Nothing outside the range below should be printed. Output exactly the lines from the line with "(Matrix.GeneralLinearGroup.mkOfDetNeZero !![(1 : ℂ), 1;" to the line with "cayley_conj_circleDiagonal_mem_of_eq_over hJ _⟩", both included.

• THE DATA:
++++++++++
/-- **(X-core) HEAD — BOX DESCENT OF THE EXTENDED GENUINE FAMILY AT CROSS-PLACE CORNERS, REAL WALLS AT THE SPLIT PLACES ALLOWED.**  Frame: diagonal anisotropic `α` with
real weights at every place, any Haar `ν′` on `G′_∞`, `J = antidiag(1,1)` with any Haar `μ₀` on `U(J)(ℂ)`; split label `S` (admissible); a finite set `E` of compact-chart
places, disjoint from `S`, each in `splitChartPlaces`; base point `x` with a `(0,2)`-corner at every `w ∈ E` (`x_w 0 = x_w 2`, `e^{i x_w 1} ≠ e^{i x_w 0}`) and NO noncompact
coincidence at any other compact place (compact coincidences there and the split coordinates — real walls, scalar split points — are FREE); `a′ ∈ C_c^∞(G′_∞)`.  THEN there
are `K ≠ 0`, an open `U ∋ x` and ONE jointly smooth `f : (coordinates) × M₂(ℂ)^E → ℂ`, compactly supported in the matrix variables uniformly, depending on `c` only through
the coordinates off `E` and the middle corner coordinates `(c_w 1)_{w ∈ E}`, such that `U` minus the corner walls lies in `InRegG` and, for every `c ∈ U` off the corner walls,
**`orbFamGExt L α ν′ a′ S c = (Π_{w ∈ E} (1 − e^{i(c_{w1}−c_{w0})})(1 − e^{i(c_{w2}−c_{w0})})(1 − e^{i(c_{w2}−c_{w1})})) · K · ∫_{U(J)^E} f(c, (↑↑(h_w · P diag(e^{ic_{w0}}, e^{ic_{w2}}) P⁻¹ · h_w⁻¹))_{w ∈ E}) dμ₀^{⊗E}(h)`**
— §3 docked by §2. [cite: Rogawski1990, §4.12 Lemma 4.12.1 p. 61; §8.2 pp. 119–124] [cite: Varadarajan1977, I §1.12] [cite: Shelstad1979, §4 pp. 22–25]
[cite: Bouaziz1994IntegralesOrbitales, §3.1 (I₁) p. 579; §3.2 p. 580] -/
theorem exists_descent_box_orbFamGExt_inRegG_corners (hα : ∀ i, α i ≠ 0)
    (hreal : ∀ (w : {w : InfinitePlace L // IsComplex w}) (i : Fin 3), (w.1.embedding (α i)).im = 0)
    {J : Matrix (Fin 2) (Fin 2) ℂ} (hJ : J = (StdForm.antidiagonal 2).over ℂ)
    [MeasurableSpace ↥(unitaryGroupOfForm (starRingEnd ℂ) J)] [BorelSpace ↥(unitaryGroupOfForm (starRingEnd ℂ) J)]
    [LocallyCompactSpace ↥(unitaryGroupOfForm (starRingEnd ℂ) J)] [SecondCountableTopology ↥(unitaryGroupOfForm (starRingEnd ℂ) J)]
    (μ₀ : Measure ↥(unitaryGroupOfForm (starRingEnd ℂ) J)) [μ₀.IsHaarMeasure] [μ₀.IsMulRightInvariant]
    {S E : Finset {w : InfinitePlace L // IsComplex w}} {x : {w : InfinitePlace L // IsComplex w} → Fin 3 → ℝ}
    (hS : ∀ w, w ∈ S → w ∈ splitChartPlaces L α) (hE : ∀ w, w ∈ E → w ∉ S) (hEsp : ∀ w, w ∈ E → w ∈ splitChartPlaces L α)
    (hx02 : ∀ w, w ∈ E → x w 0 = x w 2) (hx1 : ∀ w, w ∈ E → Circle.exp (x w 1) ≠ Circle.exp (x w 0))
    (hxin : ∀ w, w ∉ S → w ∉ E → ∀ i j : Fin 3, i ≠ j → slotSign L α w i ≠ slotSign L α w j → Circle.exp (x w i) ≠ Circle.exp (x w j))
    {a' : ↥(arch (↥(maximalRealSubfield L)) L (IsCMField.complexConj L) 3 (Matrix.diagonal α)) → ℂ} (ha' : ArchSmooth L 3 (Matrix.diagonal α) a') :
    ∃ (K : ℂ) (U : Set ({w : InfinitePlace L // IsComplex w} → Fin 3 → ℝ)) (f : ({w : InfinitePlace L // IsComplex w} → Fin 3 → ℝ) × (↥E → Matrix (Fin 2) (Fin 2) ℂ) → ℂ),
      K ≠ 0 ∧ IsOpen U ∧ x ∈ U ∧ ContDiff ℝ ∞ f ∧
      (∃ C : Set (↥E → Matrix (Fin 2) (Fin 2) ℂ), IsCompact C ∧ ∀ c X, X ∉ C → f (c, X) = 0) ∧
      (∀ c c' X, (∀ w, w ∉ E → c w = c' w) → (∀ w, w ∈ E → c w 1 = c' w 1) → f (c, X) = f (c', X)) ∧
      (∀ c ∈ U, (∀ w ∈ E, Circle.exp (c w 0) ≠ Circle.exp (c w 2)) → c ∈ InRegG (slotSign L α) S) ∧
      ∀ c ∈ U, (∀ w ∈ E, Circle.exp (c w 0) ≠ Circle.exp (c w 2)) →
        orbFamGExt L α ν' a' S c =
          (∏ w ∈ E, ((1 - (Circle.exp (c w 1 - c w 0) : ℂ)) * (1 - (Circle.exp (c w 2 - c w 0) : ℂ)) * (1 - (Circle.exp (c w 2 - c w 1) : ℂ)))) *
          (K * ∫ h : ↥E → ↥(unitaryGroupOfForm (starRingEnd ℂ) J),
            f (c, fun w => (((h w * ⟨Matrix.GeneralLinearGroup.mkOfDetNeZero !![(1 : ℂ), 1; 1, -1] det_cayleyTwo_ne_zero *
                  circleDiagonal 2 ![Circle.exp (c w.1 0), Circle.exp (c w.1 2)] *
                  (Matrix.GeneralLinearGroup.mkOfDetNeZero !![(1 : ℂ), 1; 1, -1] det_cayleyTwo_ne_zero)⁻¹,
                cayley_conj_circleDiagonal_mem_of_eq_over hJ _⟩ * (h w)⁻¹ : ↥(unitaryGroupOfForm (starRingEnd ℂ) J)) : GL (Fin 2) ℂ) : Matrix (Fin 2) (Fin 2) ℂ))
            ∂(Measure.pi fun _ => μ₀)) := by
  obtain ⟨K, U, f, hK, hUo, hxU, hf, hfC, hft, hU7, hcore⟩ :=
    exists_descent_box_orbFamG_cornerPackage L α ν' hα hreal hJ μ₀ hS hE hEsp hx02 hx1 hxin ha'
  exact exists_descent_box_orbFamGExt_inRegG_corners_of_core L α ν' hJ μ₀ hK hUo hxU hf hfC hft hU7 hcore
++++++++++
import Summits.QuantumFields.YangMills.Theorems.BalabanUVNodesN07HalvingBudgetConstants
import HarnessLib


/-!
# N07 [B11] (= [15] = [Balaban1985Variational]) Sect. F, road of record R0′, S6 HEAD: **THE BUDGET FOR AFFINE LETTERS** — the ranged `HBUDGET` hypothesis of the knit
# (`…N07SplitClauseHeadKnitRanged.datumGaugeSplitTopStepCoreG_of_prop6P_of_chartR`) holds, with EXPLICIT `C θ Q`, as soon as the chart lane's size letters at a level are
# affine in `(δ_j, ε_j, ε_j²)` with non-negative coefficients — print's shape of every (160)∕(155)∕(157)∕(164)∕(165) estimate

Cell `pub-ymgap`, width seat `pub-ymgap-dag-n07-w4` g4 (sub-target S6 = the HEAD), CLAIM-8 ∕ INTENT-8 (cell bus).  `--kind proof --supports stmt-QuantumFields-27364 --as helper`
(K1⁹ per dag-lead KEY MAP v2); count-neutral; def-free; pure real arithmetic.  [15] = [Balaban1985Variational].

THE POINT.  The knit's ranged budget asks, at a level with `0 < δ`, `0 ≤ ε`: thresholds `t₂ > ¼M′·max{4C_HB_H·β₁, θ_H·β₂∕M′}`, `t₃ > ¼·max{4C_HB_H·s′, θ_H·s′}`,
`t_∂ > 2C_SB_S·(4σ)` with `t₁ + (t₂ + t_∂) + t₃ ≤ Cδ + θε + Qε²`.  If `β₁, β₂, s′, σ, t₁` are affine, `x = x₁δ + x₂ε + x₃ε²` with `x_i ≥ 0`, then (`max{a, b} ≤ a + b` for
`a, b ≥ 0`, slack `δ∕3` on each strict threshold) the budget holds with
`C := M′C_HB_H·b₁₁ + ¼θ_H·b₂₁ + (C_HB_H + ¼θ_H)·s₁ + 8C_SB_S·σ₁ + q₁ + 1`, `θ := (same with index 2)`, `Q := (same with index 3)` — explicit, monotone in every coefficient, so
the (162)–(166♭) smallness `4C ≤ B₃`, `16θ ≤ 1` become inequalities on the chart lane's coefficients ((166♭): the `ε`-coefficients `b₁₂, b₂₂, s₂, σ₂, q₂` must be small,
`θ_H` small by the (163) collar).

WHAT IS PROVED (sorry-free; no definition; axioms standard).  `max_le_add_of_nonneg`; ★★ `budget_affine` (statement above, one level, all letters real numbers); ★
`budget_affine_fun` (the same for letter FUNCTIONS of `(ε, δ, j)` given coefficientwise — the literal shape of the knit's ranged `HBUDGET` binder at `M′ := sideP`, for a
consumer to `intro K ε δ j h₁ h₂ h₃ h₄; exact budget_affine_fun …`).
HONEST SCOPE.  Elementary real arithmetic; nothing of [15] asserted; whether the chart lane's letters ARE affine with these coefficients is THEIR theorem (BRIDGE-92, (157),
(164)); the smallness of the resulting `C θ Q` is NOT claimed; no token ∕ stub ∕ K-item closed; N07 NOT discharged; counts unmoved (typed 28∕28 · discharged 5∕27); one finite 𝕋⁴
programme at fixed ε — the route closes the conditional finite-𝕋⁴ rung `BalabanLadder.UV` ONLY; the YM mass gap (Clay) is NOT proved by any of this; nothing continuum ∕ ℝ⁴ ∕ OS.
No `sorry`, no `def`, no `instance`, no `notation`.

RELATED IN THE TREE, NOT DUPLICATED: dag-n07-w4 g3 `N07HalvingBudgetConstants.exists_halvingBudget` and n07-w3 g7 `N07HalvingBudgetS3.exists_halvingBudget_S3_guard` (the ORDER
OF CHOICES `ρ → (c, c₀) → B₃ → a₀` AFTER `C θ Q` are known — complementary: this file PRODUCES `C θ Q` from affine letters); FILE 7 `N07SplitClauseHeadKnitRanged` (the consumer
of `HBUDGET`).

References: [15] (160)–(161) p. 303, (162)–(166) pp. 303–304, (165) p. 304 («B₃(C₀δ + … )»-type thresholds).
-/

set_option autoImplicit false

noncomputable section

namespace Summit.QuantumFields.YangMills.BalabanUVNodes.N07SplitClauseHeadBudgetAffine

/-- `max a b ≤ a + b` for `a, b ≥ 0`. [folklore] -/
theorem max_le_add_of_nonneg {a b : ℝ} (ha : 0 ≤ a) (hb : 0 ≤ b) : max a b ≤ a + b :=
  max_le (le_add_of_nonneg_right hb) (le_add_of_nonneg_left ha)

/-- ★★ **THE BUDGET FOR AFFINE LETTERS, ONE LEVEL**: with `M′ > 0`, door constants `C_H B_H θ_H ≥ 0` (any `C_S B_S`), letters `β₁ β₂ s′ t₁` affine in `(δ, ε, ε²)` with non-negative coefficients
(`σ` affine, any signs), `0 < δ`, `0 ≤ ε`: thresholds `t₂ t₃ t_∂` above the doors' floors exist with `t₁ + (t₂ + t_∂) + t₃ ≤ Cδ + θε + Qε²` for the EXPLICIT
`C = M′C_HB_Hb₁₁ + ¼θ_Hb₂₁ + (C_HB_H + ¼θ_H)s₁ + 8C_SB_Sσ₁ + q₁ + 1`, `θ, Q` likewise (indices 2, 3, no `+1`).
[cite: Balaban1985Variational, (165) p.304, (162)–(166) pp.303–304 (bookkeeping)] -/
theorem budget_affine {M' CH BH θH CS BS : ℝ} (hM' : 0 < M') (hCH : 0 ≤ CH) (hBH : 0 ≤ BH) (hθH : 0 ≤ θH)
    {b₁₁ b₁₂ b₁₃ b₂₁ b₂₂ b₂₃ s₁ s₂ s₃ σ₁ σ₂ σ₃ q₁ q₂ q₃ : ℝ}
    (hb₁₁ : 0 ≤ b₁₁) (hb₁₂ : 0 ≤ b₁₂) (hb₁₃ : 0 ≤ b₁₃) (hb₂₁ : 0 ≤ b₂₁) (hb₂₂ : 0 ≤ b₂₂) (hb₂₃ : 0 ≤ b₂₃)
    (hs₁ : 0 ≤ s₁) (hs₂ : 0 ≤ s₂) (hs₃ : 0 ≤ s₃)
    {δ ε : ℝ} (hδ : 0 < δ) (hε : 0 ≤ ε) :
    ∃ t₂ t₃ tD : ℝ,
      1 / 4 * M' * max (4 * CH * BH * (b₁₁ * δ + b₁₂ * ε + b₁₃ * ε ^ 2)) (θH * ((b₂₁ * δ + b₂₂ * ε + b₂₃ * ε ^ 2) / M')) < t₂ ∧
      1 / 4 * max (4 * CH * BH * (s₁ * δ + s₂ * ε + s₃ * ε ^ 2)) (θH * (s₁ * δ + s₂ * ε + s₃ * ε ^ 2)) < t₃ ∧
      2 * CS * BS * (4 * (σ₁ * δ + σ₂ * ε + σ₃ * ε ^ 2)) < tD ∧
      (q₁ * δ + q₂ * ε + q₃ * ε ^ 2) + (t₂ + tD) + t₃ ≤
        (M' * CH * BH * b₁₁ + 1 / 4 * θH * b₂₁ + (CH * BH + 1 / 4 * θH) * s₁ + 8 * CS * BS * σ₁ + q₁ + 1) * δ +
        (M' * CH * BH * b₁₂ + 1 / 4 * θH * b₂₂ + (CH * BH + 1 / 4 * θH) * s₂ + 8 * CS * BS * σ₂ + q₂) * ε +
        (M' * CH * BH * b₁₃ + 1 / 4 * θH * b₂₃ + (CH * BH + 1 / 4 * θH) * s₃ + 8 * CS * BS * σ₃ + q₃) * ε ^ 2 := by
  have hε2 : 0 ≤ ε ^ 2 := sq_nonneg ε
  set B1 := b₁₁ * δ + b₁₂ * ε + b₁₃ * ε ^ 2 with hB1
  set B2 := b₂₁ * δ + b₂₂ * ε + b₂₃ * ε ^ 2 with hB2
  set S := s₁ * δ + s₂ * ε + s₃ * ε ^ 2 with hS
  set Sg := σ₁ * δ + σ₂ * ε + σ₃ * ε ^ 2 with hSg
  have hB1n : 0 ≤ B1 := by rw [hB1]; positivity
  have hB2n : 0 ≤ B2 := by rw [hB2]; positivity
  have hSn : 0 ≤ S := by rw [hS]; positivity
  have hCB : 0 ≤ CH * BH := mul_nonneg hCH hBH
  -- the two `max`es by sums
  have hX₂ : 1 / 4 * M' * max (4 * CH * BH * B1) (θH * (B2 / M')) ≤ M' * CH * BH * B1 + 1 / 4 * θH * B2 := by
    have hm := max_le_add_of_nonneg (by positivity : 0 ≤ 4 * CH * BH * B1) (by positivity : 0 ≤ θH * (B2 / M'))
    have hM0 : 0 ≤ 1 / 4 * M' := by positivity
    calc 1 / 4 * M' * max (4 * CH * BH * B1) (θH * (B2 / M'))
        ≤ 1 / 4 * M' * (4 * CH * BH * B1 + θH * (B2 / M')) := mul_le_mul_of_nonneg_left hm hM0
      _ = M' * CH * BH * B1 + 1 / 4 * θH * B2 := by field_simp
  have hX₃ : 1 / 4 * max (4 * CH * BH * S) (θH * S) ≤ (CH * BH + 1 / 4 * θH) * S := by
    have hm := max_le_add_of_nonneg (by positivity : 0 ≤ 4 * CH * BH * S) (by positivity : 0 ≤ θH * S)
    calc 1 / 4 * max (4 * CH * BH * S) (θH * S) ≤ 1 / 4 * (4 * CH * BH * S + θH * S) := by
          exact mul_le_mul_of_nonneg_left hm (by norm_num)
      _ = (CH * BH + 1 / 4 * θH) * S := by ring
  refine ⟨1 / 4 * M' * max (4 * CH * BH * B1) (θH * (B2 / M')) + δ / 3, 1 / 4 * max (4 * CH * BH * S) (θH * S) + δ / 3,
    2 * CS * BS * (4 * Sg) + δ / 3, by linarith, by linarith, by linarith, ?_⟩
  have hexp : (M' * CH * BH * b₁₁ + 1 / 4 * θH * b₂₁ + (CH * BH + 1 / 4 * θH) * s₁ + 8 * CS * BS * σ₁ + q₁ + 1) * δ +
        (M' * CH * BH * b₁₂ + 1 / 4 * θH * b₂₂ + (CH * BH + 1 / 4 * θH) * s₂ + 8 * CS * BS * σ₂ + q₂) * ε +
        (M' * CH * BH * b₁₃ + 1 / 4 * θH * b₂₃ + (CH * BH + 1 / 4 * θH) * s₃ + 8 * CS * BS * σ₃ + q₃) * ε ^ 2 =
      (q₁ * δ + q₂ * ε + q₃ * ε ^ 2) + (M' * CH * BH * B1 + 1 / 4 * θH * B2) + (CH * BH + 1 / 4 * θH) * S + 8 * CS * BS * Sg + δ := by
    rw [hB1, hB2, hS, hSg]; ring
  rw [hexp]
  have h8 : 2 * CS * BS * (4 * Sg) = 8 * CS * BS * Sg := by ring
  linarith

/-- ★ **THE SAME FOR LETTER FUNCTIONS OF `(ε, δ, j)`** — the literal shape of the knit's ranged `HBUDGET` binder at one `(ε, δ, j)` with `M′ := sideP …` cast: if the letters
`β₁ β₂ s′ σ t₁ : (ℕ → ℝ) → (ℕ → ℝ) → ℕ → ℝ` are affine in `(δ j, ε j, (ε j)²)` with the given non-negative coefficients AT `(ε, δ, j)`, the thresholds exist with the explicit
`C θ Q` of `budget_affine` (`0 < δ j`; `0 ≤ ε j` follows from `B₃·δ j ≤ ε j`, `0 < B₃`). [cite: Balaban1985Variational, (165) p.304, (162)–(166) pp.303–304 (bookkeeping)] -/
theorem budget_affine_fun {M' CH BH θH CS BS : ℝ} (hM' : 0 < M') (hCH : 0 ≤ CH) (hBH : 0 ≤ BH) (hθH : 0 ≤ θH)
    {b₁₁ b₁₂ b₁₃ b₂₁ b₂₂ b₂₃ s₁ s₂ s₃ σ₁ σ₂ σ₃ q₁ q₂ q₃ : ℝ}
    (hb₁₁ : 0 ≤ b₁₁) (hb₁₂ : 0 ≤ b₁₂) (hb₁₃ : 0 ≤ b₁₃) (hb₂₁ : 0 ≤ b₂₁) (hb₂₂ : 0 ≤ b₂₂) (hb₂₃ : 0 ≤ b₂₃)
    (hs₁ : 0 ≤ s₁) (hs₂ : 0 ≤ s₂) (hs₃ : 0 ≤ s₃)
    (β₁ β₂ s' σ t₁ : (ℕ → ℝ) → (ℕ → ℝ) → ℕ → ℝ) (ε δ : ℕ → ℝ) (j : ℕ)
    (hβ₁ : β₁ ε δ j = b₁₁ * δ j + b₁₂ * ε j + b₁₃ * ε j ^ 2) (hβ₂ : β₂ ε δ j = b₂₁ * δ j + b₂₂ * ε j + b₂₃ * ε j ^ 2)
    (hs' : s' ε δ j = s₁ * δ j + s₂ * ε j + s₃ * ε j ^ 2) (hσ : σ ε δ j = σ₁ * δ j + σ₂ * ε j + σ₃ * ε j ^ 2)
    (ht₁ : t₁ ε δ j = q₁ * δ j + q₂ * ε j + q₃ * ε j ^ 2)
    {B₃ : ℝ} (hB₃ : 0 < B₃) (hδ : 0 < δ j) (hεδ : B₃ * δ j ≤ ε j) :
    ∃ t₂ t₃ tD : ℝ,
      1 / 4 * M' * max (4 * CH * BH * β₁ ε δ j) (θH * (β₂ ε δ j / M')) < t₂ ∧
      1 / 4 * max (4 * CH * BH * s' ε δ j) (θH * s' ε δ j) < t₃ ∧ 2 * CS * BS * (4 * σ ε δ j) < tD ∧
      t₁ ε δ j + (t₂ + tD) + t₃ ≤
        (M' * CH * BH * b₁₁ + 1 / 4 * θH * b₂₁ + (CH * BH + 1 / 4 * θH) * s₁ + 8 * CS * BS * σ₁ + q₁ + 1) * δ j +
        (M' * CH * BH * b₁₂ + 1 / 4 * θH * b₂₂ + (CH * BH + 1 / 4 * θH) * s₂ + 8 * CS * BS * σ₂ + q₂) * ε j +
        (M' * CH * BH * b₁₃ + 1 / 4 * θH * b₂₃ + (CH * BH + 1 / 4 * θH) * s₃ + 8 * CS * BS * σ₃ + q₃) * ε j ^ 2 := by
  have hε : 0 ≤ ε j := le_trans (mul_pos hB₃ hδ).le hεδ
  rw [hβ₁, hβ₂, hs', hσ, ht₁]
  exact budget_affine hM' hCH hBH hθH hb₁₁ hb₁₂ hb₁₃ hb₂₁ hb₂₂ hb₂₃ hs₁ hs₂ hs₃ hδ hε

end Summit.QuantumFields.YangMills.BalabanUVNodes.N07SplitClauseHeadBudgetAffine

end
++++++++++
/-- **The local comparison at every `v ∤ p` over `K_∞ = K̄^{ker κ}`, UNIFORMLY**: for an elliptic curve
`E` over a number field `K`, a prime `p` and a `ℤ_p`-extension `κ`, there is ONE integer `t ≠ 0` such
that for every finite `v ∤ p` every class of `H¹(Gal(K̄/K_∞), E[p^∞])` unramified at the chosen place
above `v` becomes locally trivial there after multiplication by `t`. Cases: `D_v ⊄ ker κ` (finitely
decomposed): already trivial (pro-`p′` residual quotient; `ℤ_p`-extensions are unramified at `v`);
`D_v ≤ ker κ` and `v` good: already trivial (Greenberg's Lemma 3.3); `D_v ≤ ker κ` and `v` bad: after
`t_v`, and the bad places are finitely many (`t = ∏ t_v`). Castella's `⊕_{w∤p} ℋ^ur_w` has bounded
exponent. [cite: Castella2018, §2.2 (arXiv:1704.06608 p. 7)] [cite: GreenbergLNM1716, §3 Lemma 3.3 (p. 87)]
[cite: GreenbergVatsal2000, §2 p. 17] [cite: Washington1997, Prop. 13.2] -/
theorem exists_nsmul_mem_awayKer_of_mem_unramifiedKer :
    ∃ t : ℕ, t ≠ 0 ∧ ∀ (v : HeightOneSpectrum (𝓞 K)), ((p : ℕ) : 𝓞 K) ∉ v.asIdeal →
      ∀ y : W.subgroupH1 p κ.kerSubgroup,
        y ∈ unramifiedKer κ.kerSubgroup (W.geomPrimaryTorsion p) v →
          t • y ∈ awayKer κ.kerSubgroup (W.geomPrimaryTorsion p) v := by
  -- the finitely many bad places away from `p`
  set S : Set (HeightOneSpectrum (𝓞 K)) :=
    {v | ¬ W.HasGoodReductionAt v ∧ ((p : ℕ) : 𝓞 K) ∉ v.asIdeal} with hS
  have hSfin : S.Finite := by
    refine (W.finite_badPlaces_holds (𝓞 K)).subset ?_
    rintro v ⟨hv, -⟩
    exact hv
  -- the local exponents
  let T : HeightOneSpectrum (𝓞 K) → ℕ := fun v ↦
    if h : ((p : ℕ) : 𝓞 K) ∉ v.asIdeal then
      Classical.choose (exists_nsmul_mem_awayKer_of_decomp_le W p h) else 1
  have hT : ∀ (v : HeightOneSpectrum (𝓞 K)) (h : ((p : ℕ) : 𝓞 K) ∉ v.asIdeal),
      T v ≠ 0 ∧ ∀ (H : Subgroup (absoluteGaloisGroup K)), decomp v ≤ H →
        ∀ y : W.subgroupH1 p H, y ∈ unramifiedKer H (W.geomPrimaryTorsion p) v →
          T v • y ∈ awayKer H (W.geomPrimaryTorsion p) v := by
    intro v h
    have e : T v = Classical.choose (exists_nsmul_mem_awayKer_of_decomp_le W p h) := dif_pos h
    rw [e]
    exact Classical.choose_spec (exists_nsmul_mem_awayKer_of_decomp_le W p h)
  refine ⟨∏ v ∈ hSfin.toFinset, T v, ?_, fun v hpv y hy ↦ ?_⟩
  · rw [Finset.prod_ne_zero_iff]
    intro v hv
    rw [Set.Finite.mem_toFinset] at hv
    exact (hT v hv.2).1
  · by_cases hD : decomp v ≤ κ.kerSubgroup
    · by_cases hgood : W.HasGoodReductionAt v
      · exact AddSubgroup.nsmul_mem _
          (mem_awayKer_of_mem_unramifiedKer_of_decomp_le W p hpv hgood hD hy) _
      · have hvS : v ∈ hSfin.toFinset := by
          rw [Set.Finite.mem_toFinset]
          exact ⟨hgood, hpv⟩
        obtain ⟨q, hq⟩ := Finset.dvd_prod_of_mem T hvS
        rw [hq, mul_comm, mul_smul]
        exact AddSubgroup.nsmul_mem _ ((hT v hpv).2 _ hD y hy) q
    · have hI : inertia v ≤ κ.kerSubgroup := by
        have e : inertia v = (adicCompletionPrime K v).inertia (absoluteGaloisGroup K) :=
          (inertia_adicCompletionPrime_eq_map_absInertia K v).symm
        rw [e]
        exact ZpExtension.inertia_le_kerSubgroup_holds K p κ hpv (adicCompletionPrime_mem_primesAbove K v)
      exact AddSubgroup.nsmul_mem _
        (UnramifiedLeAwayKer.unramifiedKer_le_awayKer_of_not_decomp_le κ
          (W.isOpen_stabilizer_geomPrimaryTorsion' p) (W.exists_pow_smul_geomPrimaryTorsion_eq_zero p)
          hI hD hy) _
++++++++++
• YOUR RESPONSE:
                  (Matrix.GeneralLinearGroup.mkOfDetNeZero !![(1 : ℂ), 1; 1, -1] det_cayleyTwo_ne_zero)⁻¹,
                cayley_conj_circleDiagonal_mem_of_eq_over hJ _⟩ * (h w)⁻¹ : ↥(unitaryGroupOfForm (starRingEnd ℂ) J)) : GL (Fin 2) ℂ) : Matrix (Fin 2) (Fin 2) ℂ))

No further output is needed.